Отдельная история – чрезмерно самоуверенные люди (зачастую трудоголики и перфекционисты), отрицающие саму мысль о том, что могут заболеть. Такие люди в легких случаях вообще не признают, что больны. Это они ходят на работу с гриппом под девизом: «Работа превыше всего!» (Напрочь забывая при этом, что подвергают опасности здоровье окружающих.)

Если же ситуация более серьезная, эти люди «уходят в работу» с головой и порой даже более погружаются в нее, чем до заболевания. Даже лечение они воспринимают как досадную помеху, а не как способ избавления от физического дискомфорта, и пытаются «подогнать» его под свой привычный рабочий график.

Объясняется такое поведение тем, что перфекционисты слишком уж стремятся быть идеальными и блокируют мысль о том, что это может быть не так. Даже отчетливый сигнал организма в виде тяжелого соматического заболевания не может «сбить их с пути истинного». С широко закрытыми глазами они продолжают истово верить, что в их жизни ничего плохого случиться не может! Просто не должно! Даже когда это уже случилось…

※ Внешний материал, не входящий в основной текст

/-- `deoReflect K (i, b) = (Fin.rev i, !b)`. [ours] -/
theorem deoReflect_apply (i : Fin (K + 1)) (b : Bool) : deoReflect K (i, b) = (Fin.rev i, !b) := rfl
/-- **Reflection maps the lifted walk of profile `a` onto the lifted walk of the reversed profile**:
`deoWalk K a (σ x) (σ y) = deoWalk K (revProfile K a) x y`. [ours] -/
theorem deoWalk_reflect (a : ℕ → ℝ) (x y : Fin (K + 1) × Bool) :
    deoWalk K a (deoReflect K x) (deoReflect K y) = deoWalk K (revProfile K a) x y := by
  obtain ⟨i, b⟩ := x
  obtain ⟨j, c⟩ := y
  have hi := i.isLt
  have hj := j.isLt
  have hvi : (Fin.rev i).val = K - i.val := by rw [Fin.val_rev]; omega
  have hvj : (Fin.rev j).val = K - j.val := by rw [Fin.val_rev]; omega
  simp only [deoReflect_apply]
  cases b <;> cases c <;>
    simp only [Bool.not_false, Bool.not_true, deoWalk_up_up, deoWalk_up_down, deoWalk_down_up,
      deoWalk_down_down, revProfile_apply, hvi, hvj, Fin.rev_inj]
  · -- down,down ↦ up,up : `i = j+1` vs `K−j = K−i+1`
    by_cases hc : i.val = j.val + 1
    · rw [if_pos hc, if_pos (by omega)]
      congr 1; omega
    · rw [if_neg hc, if_neg (by omega)]
  · -- down,up ↦ up,down
    by_cases hc : j = i
    · subst hc
      rw [if_pos rfl, if_pos rfl]
      by_cases h0 : j.val = 0
      · rw [if_pos h0, if_neg (by omega)]
      · rw [if_neg h0, if_pos (by omega)]
        congr 2; omega
    · rw [if_neg hc, if_neg hc]
  · -- up,down ↦ down,up
    by_cases hc : j = i
    · subst hc
      rw [if_pos rfl, if_pos rfl]
      by_cases hK : j.val < K
      · rw [if_pos hK, if_neg (by omega)]
        congr 2; omega
      · rw [if_neg hK, if_pos (by omega)]
    · rw [if_neg hc, if_neg hc]
  · -- up,up ↦ down,down
    by_cases hc : j.val = i.val + 1
    · rw [if_pos hc, if_pos (by omega)]
      congr 1; omega
    · rw [if_neg hc, if_neg (by omega)]

/-- **THE DEO RETURN TIME `h ⊤ ⊥ = (K+1) + 2·Σ_{i<K} (K−i)·(1 − a_i)/a_i`** (reflection transport). [ours] -/
theorem deo_return_time (hh : IsHittingTimeSolution (deoWalk K a) h) (ha : ∀ j, a j ≠ 0) :
    h (deoTop K) (deoBot K) = ((K : ℝ) + 1) + 2 * ∑ i ∈ range K, ((K : ℝ) - i) * (1 - a i) / a i := by
  -- transport `h` to a solution for the reversed profile
  have hh' : IsHittingTimeSolution (deoWalk K (revProfile K a)) fun x y => h (deoReflect K x) (deoReflect K y) :=
    isHittingTimeSolution_comp_equiv_of_eq hh (deoReflect K) (fun x y => deoWalk_reflect a x y)
  have ha' : ∀ j, revProfile K a j ≠ 0 := fun j => ha _
  have key := deo_delivery_time hh' ha'
  simp only [deoReflect_apply, deoBot, deoTop, Fin.rev_zero, Fin.rev_last, Bool.not_false, Bool.not_true] at key
  rw [deoTop, deoBot, key]
  congr 1
  congr 1
  rw [← Finset.sum_range_reflect (fun i => ((K : ℝ) - i) * (1 - a i) / a i) K]
  refine sum_congr rfl fun i hi => ?_
  have hiK := mem_range.1 hi
  have e : ((K - 1 - i : ℕ) : ℝ) = (K : ℝ) - 1 - i := by
    have h1 : (K - 1 - i : ℕ) + 1 + i = K := by omega
    have h2 := congrArg (fun n : ℕ => (n : ℝ)) h1
    push_cast at h2
    linarith
  rw [revProfile_apply, e]
  ring

/-- **THE DEO ROUND TRIP (Syed–Bouchard-Côté–Deligiannidis–Doucet 2022, Thm 1):**
`h ⊥ ⊤ + h ⊤ ⊥ = 2(K+1) + 2(K+1)·Σ_{i<K} (1 − a_i)/a_i` scans. [ours] -/
theorem deo_round_trip (hh : IsHittingTimeSolution (deoWalk K a) h) (ha : ∀ j, a j ≠ 0) :
    h (deoBot K) (deoTop K) + h (deoTop K) (deoBot K)
      = 2 * ((K : ℝ) + 1) + 2 * ((K : ℝ) + 1) * ∑ i ∈ range K, (1 - a i) / a i := by
  rw [deo_delivery_time hh ha, deo_return_time hh ha]
  have e : ∑ i ∈ range K, ((i : ℝ) + 1) * (1 - a i) / a i + ∑ i ∈ range K, ((K : ℝ) - i) * (1 - a i) / a i
      = ((K : ℝ) + 1) * ∑ i ∈ range K, (1 - a i) / a i := by
    rw [← sum_add_distrib, mul_sum]
    refine sum_congr rfl fun i _ => ?_
    ring
  linear_combination 2 * e

/-- **DEO = SEO − 2(K+1)(K−1)**: the DEO round trip is `2(K+1)·Σ_i 1/a_i − 2(K+1)(K−1)`, the reversible walk's
`profile_round_trip` minus a profile-free constant — the profile enters ONLY through `Σ_i 1/a_i`. [ours] -/
theorem deo_round_trip_eq_seo_sub (hh : IsHittingTimeSolution (deoWalk K a) h) (ha : ∀ j, a j ≠ 0) :
    h (deoBot K) (deoTop K) + h (deoTop K) (deoBot K)
      = 2 * ((K : ℝ) + 1) * ∑ i ∈ range K, 1 / a i - 2 * ((K : ℝ) + 1) * ((K : ℝ) - 1) := by
  rw [deo_round_trip hh ha]
  have e : ∀ i ∈ range K, (1 - a i) / a i = 1 / a i - 1 := fun i _ => by
    have := ha i
    field_simp
  rw [sum_congr rfl e, sum_sub_distrib, sum_const, card_range, nsmul_eq_mul, mul_one]
  ring

/-- **Flat profile `a`**: `2(K+1)·(1 + K(1−a)/a)` scans (one driver `swap_step` = two scans). [ours] -/
theorem deo_round_trip_const {a : ℝ} (ha : a ≠ 0)
    {h : Fin (K + 1) × Bool → Fin (K + 1) × Bool → ℝ} (hh : IsHittingTimeSolution (deoWalk K (fun _ => a)) h) :
    h (deoBot K) (deoTop K) + h (deoTop K) (deoBot K) = 2 * ((K : ℝ) + 1) * (1 + K * (1 - a) / a) := by
  rw [deo_round_trip hh (fun _ => ha), sum_const, card_range, nsmul_eq_mul]
  ring

end RoundTrip

end Summit.Ventures.LatticeQCDFlow.Scaling

end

Однако будучи людьми обычно высокоинтеллектуальными, пережив тяжелое заболевание, они нередко производят «переоценку ценностей» и все-таки избавляются от своего главного недуга – перфекционизма.

Как вы понимаете, внимание родных и близких порой может спасти такому человеку жизнь и здоровье.

Отчасти сродни самоуверенным перфекционистам люди инфантильного типа, для которых характерно пренебрежение к болезни, эйфорическое восприятие любого заболевания как ситуации, когда «все само пройдет», рассосется, разрешится. Они стремятся ни в чем себя, любимых, не ограничивать, что бы там ни говорили им врачи. Это они продолжают курить с диагностированным туберкулезом и пить спиртное при циррозе печени, нарушают любые режимы, пренебрегают рекомендациями врачей, неаккуратно принимают лекарства…

Ментально это «вечные дети» – беспечные и безответственные, поэтому остро нуждаются в непременном присутствии поблизости «старших», причем паспортный возраст далеко не всегда является здесь определяющим: зачастую их собственные дети (как взрослые, так и не очень) играют роль «голоса разума» при своих легкомысленных родителях.

Ну и последний деструктивный тип реагирования на болезнь – паранойяльный. Подобно эгоцентрикам, такие люди, заболевая, также превращают жизнь близких в ад, хотя и по другой причине: они подозревают в причинах ухудшения своего здоровья решительно всех, кроме самих себя и матушки-природы.

Болит живот? Это жена что-то подсыпала, змея… Голова раскалывается? Не иначе порча от тещи… Повышенная утомляемость? Семья не может обеспечить мне нормальные условия для жизни, да они вообще смерти моей хотят! Лекарства не помогают? Врачи вступили в сговор с наследничками и пытаются меня уморить!!!

Такие люди не столько лечатся, сколько ищут виновных, добиваются наказания, строчат кляузы и снабжают работой и дензнаками больше юристов и чиновников, вынужденных заниматься их жалобами, чем врачей, которые их лечат.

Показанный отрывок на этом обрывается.